Contributers: Amara Im & Christina Low
View our presentation at https://tinyurl.com/cse351project
View code on Google colab: https://tinyurl.com/cse351projectcode
The World Happiness Report is a landmark survey of the state of global happiness that ranks countries by how happy their citizens perceive themselves to be. The report gains global recognition as governments, organizations and civil society increasingly use happiness indicators to inform their policy-making decisions. This project allows us to gain insight into the state of happiness in the world today.
The "World Happiness Report" found on Kaggle contains the happiness data for different countries from year 2015 to year 2019. We will treat data of year 2015 to year 2018 as the training set, and year 2019 data as the test set. Description of the data fields can be found on the FAQ page of World Happiness Report at https://worldhappiness.report/faq/
- Pandas - Data Analysis
- NumPy - Scientific Computing
- Matplotlib - Data Visualization
- Seaborn - Statistical Visualization in Matplotlib
- scikit-learn - Machine Learning
- XGBoost - Gradient Boosting
- Merge and clean the data.
- What are the central tendencies of happiness score over the years? Did they increase or decrease?
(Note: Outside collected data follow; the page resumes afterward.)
import Summits.Langlands.Langlands.Statement
import Literature.NumberTheory.GaloisRepresentations.LocalGaloisGroupProofs
import Literature.NumberTheory.GaloisRepresentations.LocalGaloisGroupFrobeniusProofs
import Literature.NumberTheory.Automorphic.LocalConstantsProofs
import Literature.NumberTheory.Automorphic.LocalLanglandsGLProofs
import HarnessLib

/-!
# Route IrreducibilityBySelfDuality — `ReciprocityUpToIrreducibilityR` (stmt-Langlands-17925), line `Sketch`:
# reciprocity data EXIST, given the two printed local inputs (`--supports` file; no definitions)

The crux reads `∀ F, Nonempty (ReciprocityData F) ∧ ∀ Rec n > 0 hcpt, (A′) ∧ (B)`.  This module proves
its NON-VACUITY conjunct `∀ F, Nonempty (ReciprocityData F)` from the two local inputs of the line,
taken as HYPOTHESES (so nothing unproved is used):

* (h1) over every non-archimedean local field `F` there is a system of local constants `𝓔` whose
  local Artin data are THE canonical ones at every finite extension `E/F` (Deligne 1973, Thm. 4.1
  and Thm. 6.5, for the Artin maps of local class field theory);
* (h2) the tree's named fact `localLanglands_gl` for every non-archimedean local field and every
  normalising pair `(d, 𝓔)` with `𝓔.artin F = d` (Harris–Taylor 2001, Thm. A; Henniart 2000).

Proof (`stub_nonempty_of_inputs`): fix a number field `F`; at each finite place `v` the completion
`F_v` is a non-archimedean local field (accepted instance
`instIsNonarchimedeanLocalFieldAdicCompletion`).  Take `𝓔_v` from (h1), put `d_v := 𝓔_v.artin F_v`
(so that `LocalLanglandsDatum.eps_artin` is `rfl`), take `rec_v` with `IsLocalLanglandsGL …` from
(h2), and thread the six `LocalGaloisGroup`/`LocalConstants` named facts through their PROVED
discharges `IsFrobPow.mul_holds`, `IsFrobPow.unique_holds`, `absInertia_normal_holds`,
`exists_isFrobPow_holds`, `WeilGroup.exists_subgroup_le_inertia_isOpen_of_continuous_holds`,
`isOpen_ker_quasiChar_holds`.  The two pins `llc_isCanonical`, `llc_eps_isCanonical` of
`ReciprocityData` are (h1) at `E = F_v` and at `E` respectively.  Standard axioms only.
-/

noncomputable section

set_option linter.dupNamespace false

open scoped MatrixGroups NumberField
open IsDedekindDomain Filter
open Literature.NumberTheory.Automorphic Literature.NumberTheory.GaloisRepresentations
open Summit.Langlands

namespace Summit.Langlands.Langlands.Theorems.ReciprocityUpToIrreducibilityR

/-- **Reciprocity data exist, given the two local inputs.**  If (h1) every non-archimedean local
field carries a system of local constants whose Artin data are canonical at every finite
extension, and (h2) the local Langlands correspondence for `GL_n` (`localLanglands_gl`) holds for
every non-archimedean local field and every normalising pair, then every number field `F` carries
a `ReciprocityData F`: at each completion `F_v` take `𝓔_v` from (h1), `d_v := 𝓔_v.artin F_v`,
`rec_v` from (h2), and the six threaded named facts from their proved discharges.
[cite: HarrisTaylorAMS2001, Thm. A] -/
theorem stub_nonempty_of_inputs :
    (∀ (F : Type) [Field F] [ValuativeRel F] [TopologicalSpace F] [IsNonarchimedeanLocalField F],
      ∃ 𝓔 : LocalEpsilonSystem F, ∀ (E : Type) [Field E] [ValuativeRel E] [TopologicalSpace E]
        [IsNonarchimedeanLocalField E] [Algebra F E] [FiniteDimensional F E], (𝓔.artin E).IsCanonical) →
    (∀ (F : Type) [Field F] [ValuativeRel F] [TopologicalSpace F] [IsNonarchimedeanLocalField F]
      (hmul : IsFrobPow.mul (F := F)) (huniq : IsFrobPow.unique (F := F))
      (hn : absInertia_normal F) (hex : exists_isFrobPow (F := F))
      (hns : WeilGroup.exists_subgroup_le_inertia_isOpen_of_continuous (F := F))
      (d : LocalArtinData F) (𝓔 : LocalEpsilonSystem F) (hd : 𝓔.artin F = d),
      localLanglands_gl F hmul huniq hn hex hns d 𝓔 hd) →
    ∀ (F : Type) [Field F] [NumberField F], Nonempty (ReciprocityData F) := by
  intro h1 h2 F _ _
  -- at each finite place: a local Langlands datum with both pins
  have key : ∀ v : HeightOneSpectrum (𝓞 F), ∃ L : LocalLanglandsDatum (v.adicCompletion F),
      L.artin.IsCanonical ∧ ∀ (E : Type) [Field E] [ValuativeRel E] [TopologicalSpace E]
        [IsNonarchimedeanLocalField E] [Algebra (v.adicCompletion F) E]
        [FiniteDimensional (v.adicCompletion F) E], (L.eps.artin E).IsCanonical := by
    intro v
    obtain ⟨𝓔, h𝓔⟩ := h1 (v.adicCompletion F)
    obtain ⟨rec, hrec, -⟩ := h2 (v.adicCompletion F) IsFrobPow.mul_holds IsFrobPow.unique_holds
      (absInertia_normal_holds _) (exists_isFrobPow_holds _)
      WeilGroup.exists_subgroup_le_inertia_isOpen_of_continuous_holds _ 𝓔 rfl
    exact ⟨⟨IsFrobPow.mul_holds, IsFrobPow.unique_holds, absInertia_normal_holds _,
        exists_isFrobPow_holds _, WeilGroup.exists_subgroup_le_inertia_isOpen_of_continuous_holds,
        isOpen_ker_quasiChar_holds, _, 𝓔, rfl, rec, hrec⟩,
      h𝓔 (v.adicCompletion F), fun E _ _ _ _ _ _ => h𝓔 E⟩
  choose L hL hLE using key
  exact ⟨⟨L, hL, fun v E _ _ _ _ _ _ => hLE v E⟩⟩

end Summit.Langlands.Langlands.Theorems.ReciprocityUpToIrreducibilityR

end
- Which countries have stable rankings over the years? Which countries improved their rankings?
- Visualize the relationship between happiness score and other features such as GDP, social support, freedom, etc.
- If you are the president of a country, what would you do to make citizens happier?
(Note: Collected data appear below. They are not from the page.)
import Mathlib
import Literature.Analysis.ODE.BarrierTouching
import HarnessLib

/-!
# The touching (weighted maximum-principle) lemma for COMPLEX-valued scalar transport `c y′ = μ y − F`

Topic `Literature/Analysis/ODE` (namespace `Literature.Analysis.ODE`). The complex-valued form of
`barrier_touching` (`Literature.Analysis.ODE.BarrierTouching`): for a real speed `c`, a COMPLEX rate `μ` and a complex
forcing `F`, a differentiable `y : ℝ → ℂ` with `c y′ = μ y − F` at a point `x⋆` where the gauge `‖y‖/yb` is maximal on
`[x₁, x₂]` (`yb > 0` a `C¹` barrier) satisfies, at an interior point or an OUTFLOW endpoint (`x⋆ = x₁ ⇒ c ≥ 0`,
`x⋆ = x₂ ⇒ c ≤ 0`),

  `(‖y(x⋆)‖/yb(x⋆)) · (Re μ · yb(x⋆) − c · yb′(x⋆)) ≤ ‖F‖`.

Only the REAL PART of the rate enters: the lemma is `barrier_touching` applied to the real function `|y|²`, whose equation
is `c (|y|²)′ = 2 Re μ |y|² − 2 Re(ȳ F)`, followed by Cauchy–Schwarz `|Re(ȳF)| ≤ ‖y‖‖F‖`. This is the comparison step of
sup-norm a-priori estimates for complex (e.g. Laplace-transformed, spectral parameter `Λ = μ + …`) first-order systems
in characteristic form: damping is measured by `Re Λ`, the oscillation `Im Λ` is free.

## References

* M. H. Protter, H. F. Weinberger, *Maximum Principles in Differential Equations*, Springer 1984, Ch. 1 (the
  one-dimensional maximum principle and its generalised, weighted form `u/w`). Key `ProtterWeinberger1984`.
* P. Hartman, *Ordinary Differential Equations*, 2nd ed., SIAM 2002, Ch. III (differential inequalities). Key
  `Hartman2002`.
-/

noncomputable section

open Set Filter Topology

namespace Literature.Analysis.ODE

/-- Cauchy–Schwarz in `ℂ ≅ ℝ²`: `|Re y · Re F + Im y · Im F| ≤ ‖y‖ ‖F‖`. [folklore] -/
theorem abs_re_inner_le_norm_mul_norm (y F : ℂ) : |y.re * F.re + y.im * F.im| ≤ ‖y‖ * ‖F‖ := by
  refine abs_le_of_sq_le_sq ?_ (mul_nonneg (norm_nonneg _) (norm_nonneg _))
  rw [mul_pow, Complex.sq_norm, Complex.sq_norm, Complex.normSq_apply, Complex.normSq_apply]
  nlinarith [sq_nonneg (y.re * F.im - y.im * F.re)]

/-- **The touching lemma for complex unknowns.** Let `yb > 0` on `[x₁, x₂]` be differentiable at `x⋆ ∈ [x₁, x₂]`, let
`y : ℝ → ℂ` be differentiable at `x⋆` with `c · y′(x⋆) = μ · y(x⋆) − F` (`c` real, `μ, F` complex), and let `‖y‖/yb` attain
its maximum over `[x₁, x₂]` at `x⋆`. If `x⋆ = x₁ ⇒ c ≥ 0` and `x⋆ = x₂ ⇒ c ≤ 0` (no inflow endpoint), then
`(‖y(x⋆)‖/yb(x⋆)) · (Re μ · yb(x⋆) − c · yb′(x⋆)) ≤ ‖F‖`. Proof: `barrier_touching` for `|y|²` with barrier `yb²`, whose
equation is `c(|y|²)′ = 2 Re μ |y|² − 2 Re(ȳF)`, then Cauchy–Schwarz and division by `2‖y(x⋆)‖ yb(x⋆)`.
[cite: ProtterWeinberger1984, Ch. 1, Thm 1 and §5] -/
theorem barrier_touching_complex {y : ℝ → ℂ} {y' μ F : ℂ} {c : ℝ} {yb : ℝ → ℝ} {yb' : ℝ} {x₁ x₂ xs : ℝ}
    (hxs : xs ∈ Icc x₁ x₂) (hy : HasDerivAt y y' xs) (hyb : HasDerivAt yb yb' xs)
    (hpos : ∀ x ∈ Icc x₁ x₂, 0 < yb x) (hmax : IsMaxOn (fun x => ‖y x‖ / yb x) (Icc x₁ x₂) xs)
    (hode : (c : ℂ) * y' = μ * y xs - F) (hleft : xs = x₁ → 0 ≤ c) (hright : xs = x₂ → c ≤ 0) :
    ‖y xs‖ / yb xs * (μ.re * yb xs - c * yb') ≤ ‖F‖ := by
  have hybs : 0 < yb xs := hpos xs hxs
  have hnorm : ∀ z : ℂ, ‖z‖ ^ 2 = z.re * z.re + z.im * z.im := fun z => by
    rw [Complex.sq_norm, Complex.normSq_apply]
  -- the real function `Q = |y|²` and its equation
  set Q : ℝ → ℝ := fun x => (y x).re * (y x).re + (y x).im * (y x).im with hQ
  have hQeq : ∀ x, Q x = ‖y x‖ ^ 2 := fun x => (hnorm (y x)).symm
  have hre : HasDerivAt (fun x => (y x).re) y'.re xs := by
    simpa [Function.comp_def] using Complex.reCLM.hasFDerivAt.comp_hasDerivAt xs hy
  have him : HasDerivAt (fun x => (y x).im) y'.im xs := by
    simpa [Function.comp_def] using Complex.imCLM.hasFDerivAt.comp_hasDerivAt xs hy
  have hQd : HasDerivAt Q (y'.re * (y xs).re + (y xs).re * y'.re + (y'.im * (y xs).im + (y xs).im * y'.im)) xs :=
    (hre.mul hre).add (him.mul him)
  have hYd : HasDerivAt (fun x => yb x ^ 2) (2 * yb xs * yb') xs := by
    have h := hyb.mul hyb
    refine (h.congr_of_eventuallyEq (Eventually.of_forall fun x => by simp [sq])).congr_deriv ?_
    ring
  -- real and imaginary parts of the equation
  have e1 := congrArg Complex.re hode
  have e2 := congrArg Complex.im hode
  simp only [Complex.mul_re, Complex.mul_im, Complex.ofReal_re, Complex.ofReal_im, zero_mul, sub_zero, add_zero,
    Complex.sub_re, Complex.sub_im] at e1 e2
  have hodeQ : c * (y'.re * (y xs).re + (y xs).re * y'.re + (y'.im * (y xs).im + (y xs).im * y'.im)) =
      2 * μ.re * Q xs - 2 * ((y xs).re * F.re + (y xs).im * F.im) := by
    simp only [hQ]
    linear_combination 2 * (y xs).re * e1 + 2 * (y xs).im * e2
  -- the gauge of `Q` with barrier `yb²` is maximal at `x⋆` as well
  have hposY : ∀ x ∈ Icc x₁ x₂, 0 < yb x ^ 2 := fun x hx => pow_pos (hpos x hx) 2
  have hmaxQ : IsMaxOn (fun x => |Q x| / yb x ^ 2) (Icc x₁ x₂) xs := by
    intro x hx
    have h1 : ‖y x‖ / yb x ≤ ‖y xs‖ / yb xs := hmax hx
    have h0 : 0 ≤ ‖y x‖ / yb x := div_nonneg (norm_nonneg _) (hpos x hx).le
    have h2 := pow_le_pow_left₀ h0 h1 2
    rw [div_pow, div_pow] at h2
    simp only [mem_setOf_eq, hQeq, abs_of_nonneg (sq_nonneg ‖y x‖), abs_of_nonneg (sq_nonneg ‖y xs‖)]
    exact h2
  -- the real touching lemma for `Q`
  have key := barrier_touching (c := fun _ => c) (β := fun _ => 2 * μ.re)
    (h := fun _ => 2 * ((y xs).re * F.re + (y xs).im * F.im)) (y := Q)
    (y' := fun _ => y'.re * (y xs).re + (y xs).re * y'.re + (y'.im * (y xs).im + (y xs).im * y'.im))
    (yb := fun x => yb x ^ 2) (yb' := fun _ => 2 * yb xs * yb') hxs hQd hYd hposY hmaxQ hodeQ hleft hright
  -- unpack: `θ² · 2 yb (Re μ yb − c yb′) ≤ 2 θ yb ‖F‖`
  have hQs : |Q xs| = ‖y xs‖ ^ 2 := by rw [hQeq, abs_of_nonneg (sq_nonneg _)]
  rw [hQs] at key
  have hCS : |2 * ((y xs).re * F.re + (y xs).im * F.im)| ≤ 2 * (‖y xs‖ * ‖F‖) := by
    rw [abs_mul, abs_of_pos (by norm_num : (0 : ℝ) < 2)]
    exact mul_le_mul_of_nonneg_left (abs_re_inner_le_norm_mul_norm _ _) (by norm_num)
  have key' : ‖y xs‖ ^ 2 / yb xs ^ 2 * (2 * μ.re * yb xs ^ 2 - c * (2 * yb xs * yb')) ≤ 2 * (‖y xs‖ * ‖F‖) :=
    key.trans hCS
  set θ : ℝ := ‖y xs‖ / yb xs with hθ
  have hθ0 : 0 ≤ θ := div_nonneg (norm_nonneg _) hybs.le
  have hyθ : ‖y xs‖ = θ * yb xs := by rw [hθ, div_mul_cancel₀ _ hybs.ne']
  have hθ2 : ‖y xs‖ ^ 2 / yb xs ^ 2 = θ ^ 2 := by rw [hθ, div_pow]
  rw [hθ2, hyθ] at key'
  -- `key' : θ² (2 Re μ yb² − 2 c yb yb′) ≤ 2 θ yb ‖F‖`
  rcases eq_or_lt_of_le hθ0 with h0 | hθpos
  · rw [← h0, zero_mul]; exact norm_nonneg _
  · have h2 : 0 < 2 * θ * yb xs := by positivity
    have key'' : 2 * θ * yb xs * (θ * (μ.re * yb xs - c * yb')) ≤ 2 * θ * yb xs * ‖F‖ := by
      have e : 2 * θ * yb xs * (θ * (μ.re * yb xs - c * yb')) =
          θ ^ 2 * (2 * μ.re * yb xs ^ 2 - c * (2 * yb xs * yb')) := by ring
      rw [e]
      calc θ ^ 2 * (2 * μ.re * yb xs ^ 2 - c * (2 * yb xs * yb')) ≤ 2 * (θ * yb xs * ‖F‖) := key'
        _ = 2 * θ * yb xs * ‖F‖ := by ring
    exact le_of_mul_le_mul_left key'' h2

/-- The same bound with the maximal gauge value `θ` as a separate variable: if `‖y‖ ≤ θ yb` on `[x₁, x₂]` with equality
at an admissible touching point `x⋆`, then `θ (Re μ · yb(x⋆) − c · yb′(x⋆)) ≤ ‖F‖`.
[cite: ProtterWeinberger1984, Ch. 1, Thm 1 and §5] -/
theorem barrier_touching_complex' {y : ℝ → ℂ} {y' μ F : ℂ} {c : ℝ} {yb : ℝ → ℝ} {yb' : ℝ} {x₁ x₂ xs θ : ℝ}
    (hxs : xs ∈ Icc x₁ x₂) (hy : HasDerivAt y y' xs) (hyb : HasDerivAt yb yb' xs)
    (hpos : ∀ x ∈ Icc x₁ x₂, 0 < yb x) (hle : ∀ x ∈ Icc x₁ x₂, ‖y x‖ ≤ θ * yb x) (heq : ‖y xs‖ = θ * yb xs)
    (hode : (c : ℂ) * y' = μ * y xs - F) (hleft : xs = x₁ → 0 ≤ c) (hright : xs = x₂ → c ≤ 0) :
    θ * (μ.re * yb xs - c * yb') ≤ ‖F‖ := by
  have hybs : 0 < yb xs := hpos xs hxs
  have hθ : ‖y xs‖ / yb xs = θ := by rw [heq, mul_div_assoc, div_self hybs.ne', mul_one]
  have hmax : IsMaxOn (fun x => ‖y x‖ / yb x) (Icc x₁ x₂) xs := by
    intro x hx
    simp only [mem_setOf_eq, hθ]
    rw [div_le_iff₀ (hpos x hx)]
    exact hle x hx
  have := barrier_touching_complex hxs hy hyb hpos hmax hode hleft hright
  rwa [hθ] at this

end Literature.Analysis.ODE

end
- Linear Regression - finds the linear relationship between x (input) and y (output) and predicts the dependent variable (y) based on the independent variable (x).
- Random Forest - creates a set of decision trees from a few randomly selected subsets of the training set and picks predictions from each tree.
- XGBoost - minimizes a regularized (L1 and L2) objective function that combines a convex loss function (based on the difference between the predicted and target outputs) and a penalty term for model complexity (in other words, the regression tree functions).